# Main: Homework 5

Homework 5

Due 04/13
Weight: 15%

Problem 1 must be done with your project partner.

Submitted:

• Problems 1 & 2
• Electronic submission of files: Submit to learn@UW, One submission per pair, titled hw5.tar.

Not Submitted:

• Problems 3 - 10:
• These problems are optional and will not be graded but are recommended for a better understanding of the course material.

Overview

• Problem 1 & 2 involves writing assembly programs to demonstrate functionality of a pipelined processor

### Problem 1

a) Write an assembly program to demonstrate forwarding in a pipelined processor implementation. Write your code in `p1.asm`.

b) Also write an explanation of your program including where and why forwarding takes place. Write your answer in `p1.txt`.

### Problem 2

a) Write an assembly program to demonstrate why branch prediction is necessary and useful. Write your code in `p2.asm`.

b) Write an explanation of your program and how branch prediction helps in `p2.txt`.

c) Will branch prediction always take only 1 cycle? Write your answer in `p2.txt`.

The remaining problems will not be graded but are recommended for better understanding of the course material.

### Problem 3

Given a 2K Bytes 2 way set associative cache with 16 byte lines and the following code:

for (int i =0; i < 1000; i++)

``` {
A[i] = 40 * B[i];
}
```

a) Compute the overall miss rate (assuming array entries require one word, and each word is 4 byte, and that the base address of each array is aligned with cache line boundary).

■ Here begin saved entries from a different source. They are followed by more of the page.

import Summits.AtomisticToContinuum.HydrodynamicLimit.Theorems.AntiMazurCoboundariesCorrectorPressureDecayKiferWallRefClass
import Summits.AtomisticToContinuum.HydrodynamicLimit.Theorems.AntiMazurCoboundariesCorrectorPressureDecayKiferEntropyBound
import Summits.AtomisticToContinuum.HydrodynamicLimit.Theorems.AntiMazurCoboundariesCorrectorPressureDecayKiferEntropyBoundCore
import Summits.AtomisticToContinuum.HydrodynamicLimit.Theorems.AntiMazurCoboundariesCorrectorPressureDecayKiferActivityBound
import Summits.AtomisticToContinuum.HydrodynamicLimit.Theorems.AntiMazurCoboundariesCorrectorPressureDecayKiferCanonicalLocalLimitClosure

/-!
# The wall with the CANONICAL LOCAL LIMIT as reference: line `FirstLemma` closes the crux without equivalence of ensembles
# (crux stmt-AtomisticToContinuum-14135 `AntiMazurCoboundaries.CorrectorPressureDecay` ("X"); lead seat c8)

Instantiating the abstract reference class of …KiferWallRefClass.lean with the CANONICAL LOCAL LIMITS
`IsCanonicalLocalLimitRef σ a θ u₀ G` (translation-invariant probability laws that are setwise local limits of the x-averaged
blown-up canonical laws `canonicalBlowUpLaw σ a θ u₀` along some sizes `N' → ∞`, …KiferCanonicalLocalLimit.lean p151154):

* `tangentEntropyWrt_localLimit_of : CanonicalBlowUpLocallyCompact → TangentEntropyBoundLocal →
  TangentEntropyWrt IsCanonicalLocalLimitRef` (PROVED: pass to a subsequence realising the `liminf`, then to a locally
  convergent one (E1); the tangent state is a tangent state of the reindexed family; no Gibbs property, no activity bound);
* `correctorPressureDecay_of_localLimitWall : TangentTightness → TangentBias → CanonicalBlowUpLocallyCompact →
  TangentEntropyBoundLocal → EntropicBoltzmannPropertyWrt IsCanonicalLocalLimitRef → CorrectorPressureDecay` (PROVED,
  registered helper of the crux): the crux BY NAME from the two tangent THEOREMS (p144923, p143314), the compactness half (E1)
  ALONE, the local-limit entropy bound and the LOCAL-LIMIT WALL — the identification half (E2) `CanonicalLocalLimitIsGibbs`
  (Georgii 1995 Thm 3.4) is NOT on this path;
* `entropicBoltzmannPropertyWrt_localLimit_of_tangent : EntropicBoltzmannPropertyTangent → CanonicalLocalLimitIsGibbs →
  EntropicBoltzmannPropertyWrt IsCanonicalLocalLimitRef` (PROVED, for the record): GIVEN (E2) the local-limit wall is IMPLIED
  by the registered wall (a local limit is translation-invariant, a.s. unit-hard-core and of density `σ³`, p152160/p152644,
  hence Gibbs of activity `≤ 2σ³ < z₀` by the landed single-site bound p149989) — the local-limit wall is the weaker
  commitment; (E2) only serves to recognise the reference as a Gibbs state.
-/

noncomputable section

open MeasureTheory ProbabilityTheory Set Filter Topology
open scoped ENNReal

namespace Summit.AtomisticToContinuum.HydrodynamicLimit.Theorems.KiferCompactification

open Literature.MathematicalPhysics.KineticTheory (T3 V3 hsDiameter localGibbsLaw blowUpPoint)
open Literature.MathematicalPhysics.KineticTheory.PointProcess (laplaceFunctional specificRelEntropy windowLaw density)
open Literature.Analysis.FluidPDE (HardSphereFlow Config IsHardCore IsHardSphereGibbs IsTranslationInvariant windowSumReal)
open Literature.Analysis.FunctionSpaces (PointConfig)

/-- The reference class of CANONICAL LOCAL LIMITS at `(σ, a, θ, u₀)`: translation-invariant probability laws on
configurations of `ℝ³ × ℝ³` that are setwise local limits (`IsCanonicalLocalLimit`) of the x-averaged blown-up canonical
hard-sphere laws `canonicalBlowUpLaw σ a θ u₀ (N' k) (Φ' k)` along SOME sizes `N' k → ∞` (by Georgii's equivalence of
ensembles these are the translation-invariant Gibbs states of density `σ³`; no such identification is built in). -/
def IsCanonicalLocalLimitRef (σ a θ : ℝ) (u₀ : V3) (G : Measure (PointConfig (V3 × V3))) : Prop :=
  IsProbabilityMeasure G ∧ IsTranslationInvariant G ∧
    ∃ (N' : ℕ → ℕ)
      (Φ' : ∀ k, HardSphereFlow (Literature.Analysis.FluidPDE.Torus.geometry (Fin 3)) (hsDiameter σ (N' k)) (N' k + 1)),
      Tendsto N' atTop atTop ∧ IsCanonicalLocalLimit σ a θ u₀ N' Φ' G

/-! ## The canonical local limit as reference -/

/-- **Entropy input with respect to the canonical local limits, from the compactness half (E1) and the local-limit entropy
bound.** Below `min σ₂ (1/2)`: given a tangent family, a weight `φ` and a translation-invariant probability tangent state `μ`
along `ι`, take `r₀` realising `liminf_k (N(ι k)+1)⁻¹ KL(Q(ι k) ‖ G_{N(ι k)})`, then a subsequence `κ'` of `ι ∘ r₀` along
which the x-averaged blown-up canonical laws converge locally to a translation-invariant probability `G` (E1); `μ` is a
tangent state of the family reindexed by `ι ∘ r₀ ∘ κ'` (along `id`), so `TangentEntropyBoundLocal` gives
`h(μ | G) ≤ (∫φ)⁻¹ σ³ lim_k u(r₀(κ' k)) = (∫φ)⁻¹ σ³ liminf u`; and `G ∈ IsCanonicalLocalLimitRef σ a θ u₀`. No Gibbs
property and no activity bound enter. -/
theorem tangentEntropyWrt_localLimit_of (hC : CanonicalBlowUpLocallyCompact) (hL : TangentEntropyBoundLocal) :
    TangentEntropyWrt IsCanonicalLocalLimitRef := by
  obtain ⟨σ₂, hσ₂, hL⟩ := hL
  refine ⟨min σ₂ (1 / 2), lt_min hσ₂ (by norm_num), ?_⟩
  intro σ a θ u₀ κ hσ hσlt ha hθ hκ φ hφ hφ0 hφ1 hφi N Φ Q hfam ι μ hμ hμP hμT
  have hσ₂' : σ < σ₂ := hσlt.trans_le (min_le_left _ _)
  have hσhalf : σ ≤ 1 / 2 := (hσlt.trans_le (min_le_right _ _)).le
  -- the entropy sequence `u k ∈ [0, κ]`
  set u : ℕ → ℝ := fun k => ((N (ι k) + 1 : ℕ) : ℝ)⁻¹ *
      (InformationTheory.klDiv (Q (ι k))
        (localGibbsLaw σ (fun _ => a) (fun _ => u₀) (fun _ => θ) (N (ι k)) (Φ (ι k)))).toReal with hu
  have hu0 : ∀ k, 0 ≤ u k := fun k => mul_nonneg (inv_nonneg.2 (Nat.cast_nonneg _)) ENNReal.toReal_nonneg
  have huκ : ∀ k, u k ≤ κ := by
    intro k
    have hKL := hfam.2.2.1 (ι k)
    have h1 : (InformationTheory.klDiv (Q (ι k))
        (localGibbsLaw σ (fun _ => a) (fun _ => u₀) (fun _ => θ) (N (ι k)) (Φ (ι k)))).toReal ≤
        κ * (N (ι k) + 1) := by
      have h := ENNReal.toReal_mono ENNReal.ofReal_ne_top hKL
      rwa [ENNReal.toReal_ofReal (by positivity)] at h
    have hn : (0 : ℝ) < ((N (ι k) + 1 : ℕ) : ℝ) := by positivity
    rw [hu]
    simp only
    rw [inv_mul_le_iff₀ hn]
    calc _ ≤ κ * (N (ι k) + 1) := h1
      _ = ((N (ι k) + 1 : ℕ) : ℝ) * κ := by push_cast; ring
  -- Step 1: a subsequence realising the liminf
  obtain ⟨r₀, hr₀, hr₀lim⟩ := exists_strictMono_tendsto_liminf hu0 huκ
  have hι : StrictMono ι := hμ.1
  -- Step 2: a locally convergent further subsequence (E1)
  have hN' : Tendsto (fun j => N (ι (r₀ j))) atTop atTop := by
    refine tendsto_atTop_mono (fun j => ?_) tendsto_id
    exact ((hι.comp hr₀).id_le j).trans (hfam.1 _)
  obtain ⟨κ', hκ', G, hGP, hGT, -, -, hloc⟩ :=
    hC σ a θ u₀ hσ hσhalf ha hθ (fun j => N (ι (r₀ j))) (fun j => Φ (ι (r₀ j))) hN'
  -- Step 3: the reindexed family and `μ` as its tangent state along `id`
  have hs : StrictMono fun k => ι (r₀ (κ' k)) := hι.comp (hr₀.comp hκ')
  have hfam' := isTangentFamily_reindex hfam hs
  have hμ' : IsTangentState σ φ (fun k => N (ι (r₀ (κ' k)))) (fun k => Q (ι (r₀ (κ' k)))) id μ := by
    refine ⟨strictMono_id, fun f hf hfc hf0 => ?_⟩
    exact (hμ.2 f hf hfc hf0).comp ((hr₀.comp hκ').tendsto_atTop)
  -- Step 4: the local-limit entropy bound along the reindexed family
  have hbound := hL σ a θ u₀ κ hσ hσ₂' ha hθ hκ φ hφ hφ0 hφ1 hφi (fun k => N (ι (r₀ (κ' k))))
    (fun k => Φ (ι (r₀ (κ' k)))) (fun k => Q (ι (r₀ (κ' k)))) hfam' id μ hμ' hμP hμT G hGP hGT
    (fun Λ hΛ hΛb A hA => hloc Λ hΛ hΛb A hA)
  -- Step 5: the reference class and the value of the liminf along the sub-subsequence
  have hlim : liminf (fun k => u (r₀ (κ' k))) atTop = liminf u atTop :=
    (hr₀lim.comp hκ'.tendsto_atTop).liminf_eq
  refine ⟨G, ⟨hGP, hGT, fun j => N (ι (r₀ (κ' j))), fun j => Φ (ι (r₀ (κ' j))), hN'.comp hκ'.tendsto_atTop, hloc⟩,
    hbound.trans (le_of_eq ?_)⟩
  rw [← hlim]
  rfl

/-- **THE CRUX FROM THE LOCAL-LIMIT WALL, WITHOUT EQUIVALENCE OF ENSEMBLES.** Tightness and bias continuity of tangent
states (THEOREMS in the tree), the compactness half (E1) of the canonical local limit, the local-limit entropy bound and
the wall with the canonical local limits as references give `CorrectorPressureDecay` BY NAME (through the landed
`stub_reduction` and `correctorPressureDecay_of_kineticFluxLdDecay`). -/
theorem correctorPressureDecay_of_localLimitWall (hT : TangentTightness) (hB : TangentBias)
    (hC : CanonicalBlowUpLocallyCompact) (hL : TangentEntropyBoundLocal)
    (hW : EntropicBoltzmannPropertyWrt IsCanonicalLocalLimitRef) :
    Summit.AtomisticToContinuum.HydrodynamicLimit.Theses.AntiMazurCoboundaries.CorrectorPressureDecay :=
  Summit.AtomisticToContinuum.HydrodynamicLimit.Theorems.CorrectorPressureDecayEquivalences.correctorPressureDecay_of_kineticFluxLdDecay
    (stub_reduction (almostStationaryDualDecay_of_refClass IsCanonicalLocalLimitRef hT hB
      (tangentEntropyWrt_localLimit_of hC hL) hW))

/-- **Given (E2), the local-limit wall is implied by the registered wall** (so it is the weaker commitment): a canonical
local limit along sizes `N' → ∞` at `0 < σ ≤ 1/2` is almost surely unit-hard-core and of density `σ³`
(`ae_isHardCore_of_isCanonicalLocalLimit`, `density_of_isCanonicalLocalLimit`, p152644), hence by (E2) a
translation-invariant Gibbs state `IsHardSphereGibbs 1 z θ⁻¹ u₀` for some `z > 0`, whose activity is `≤ 2σ³` by the
single-site bound `stub_activityBound` (p149989) once `σ³ ≤ 1/128`, hence `< z₀` for `σ` small: the registered wall
applies to it. Threshold: `σw := min (1/8) (z₀/4)`. -/
theorem entropicBoltzmannPropertyWrt_localLimit_of_tangent (hW : EntropicBoltzmannPropertyTangent)
    (hG : CanonicalLocalLimitIsGibbs) : EntropicBoltzmannPropertyWrt IsCanonicalLocalLimitRef := by
  intro θ u₀ hθ
  obtain ⟨z₀, hz₀, κ, hκ, hWmain⟩ := hW θ u₀ hθ
  refine ⟨min (1 / 8) (z₀ / 4), by positivity, κ, hκ, ?_⟩
  intro σ a hσ hσw ha φ hφ hφ0 hφ1 hφi N Φ Q hfam ι μ hμ hμP hμT G hRef g hg hgκ horth
  obtain ⟨hGP, hGT, N', Φ', hN', hloc⟩ := hRef
  have hσ8 : σ < 1 / 8 := hσw.trans_le (min_le_left _ _)
  have hσz : σ < z₀ / 4 := hσw.trans_le (min_le_right _ _)
  have hσhalf : σ ≤ 1 / 2 := by linarith
  have hGhc : ∀ᵐ ω ∂G, IsHardCore 1 ω := ae_isHardCore_of_isCanonicalLocalLimit hσ hσhalf ha hθ hloc
  have hGd : density G = ENNReal.ofReal (σ ^ 3) := density_of_isCanonicalLocalLimit hσ hσhalf ha hθ hloc
  obtain ⟨z, hz, hGibbs⟩ := hG σ a θ u₀ hσ hσhalf ha hθ N' Φ' hN' G hGP hGT hGhc hGd hloc
  have hσ3 : σ ^ 3 ≤ 1 / 128 := by
    have h3 : σ ^ 3 ≤ (1 / 8) * (1 / 8) * (1 / 8) := by
      calc σ ^ 3 = σ * σ * σ := by ring
        _ ≤ (1 / 8) * (1 / 8) * (1 / 8) := by gcongr
    linarith
  have hz2 : z ≤ 2 * σ ^ 3 := stub_activityBound z θ u₀ G (σ ^ 3) hz hθ hGibbs hGT hGd (by positivity) hσ3
  have hzz₀ : z < z₀ := by
    have h1 : σ ^ 3 ≤ σ := by
      calc σ ^ 3 = σ * (σ * σ) := by ring
        _ ≤ σ * (1 * 1) := by gcongr <;> linarith
        _ = σ := by ring
    linarith
  exact hWmain σ a hσ ha φ hφ hφ0 hφ1 hφi N Φ Q hfam ι μ hμ hμP hμT z G hz hzz₀ hGibbs hGT g hg hgκ horth

end Summit.AtomisticToContinuum.HydrodynamicLimit.Theorems.KiferCompactification

end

b) What kind of cache locality is being exploited?

### Problem 4

Consider a direct-mapped cache with 32-byte blocks and a total capacity of 512 bytes in a system with a 32-bit address space. Assume this is a byte addressable cache.

1. Indicate which bits of an address in this machine correspond to the tag, index, and offset, respectively.
2. For the sequence of addresses below, indicate which references will result in cache hits and which will result in cache misses. If it does result in a miss, mark whether the miss was a compulsory, capacity, or conflict miss. Assume the cache is initially empty. (All valid bits are set to 0)
3. Show the final contents of the address tags at the end of execution.
4. Explain what can be done to improve each type of miss.
```0x0000a796
0x000092e8
0x000092f4
0x00004182
0x0000780a
0x0000a690
0x0000408e
0x0000a798
0x00007800
0x000092fc
0x00027c02
0x0000408a
0x00004198
0x00006710
0x0000670c
0x00027c04
0x0000a790
```

### Problem 5

Re-do problem 3, but using a two-way set-associative cache. When replacing a block, the least-recently-used block is chosen to be replaced. Everything else (block size and total capacity) remains the same.

Determine the speedup over the direct-mapped cache in problem 3. Assume both caches can be accessed in 1 cycle, that the CPI without misses is 1.0, and that the miss penalty is 25 cycles.

### Problem 6

Consider a cache with the following characteristics:

• 32-byte blocks
• 5-way set associative
• 1024 sets
• writeback
• LRU replacement policy
1. How many bytes of data storage are there?
2. What is the total number of bits needed to implement the cache?
3. Make a picture similar to the one on page 486 of the text. (As with the picture in the text, include the hit and data logic.)

### Problem 7

How many storage bits are required to implement a 256KB cache, with 16B blocks, that is a 4 way set-associative, uses write-back policy, LRU replacement and assuming a 2^36 byte addressable address space ?

Bits are required for : 1. The Data 2. The Tags 3. The Valid bits 4. The dirty bits 5. The LRU bits

### Problem 8

Do problems 5.4.1 to 5.4.3 in page 551 of textbook.

### Problem 9

Do problems 5.7.1 to 5.7.3 in page 554 of textbook.

### Problem 10

Given processor running at 2GHz with a base CPI of 1.0 (CPI without considering memory access delay, stalls, etc). About 30% of the instructions in a program involve data memory access. The access delay of instruction memory is ignored. The data memory access time is 100 ns including miss handling. Its primary (L1) cache has a hit rate of 99% and no access penalty if it is a hit. Now, it is considered to add a L2 cache between the L1 cache and the main memory. Suppose the L2 cache has a miss ratio of 20% and access delay of 5 ns. How much performance improvement with the L2 cache than without it?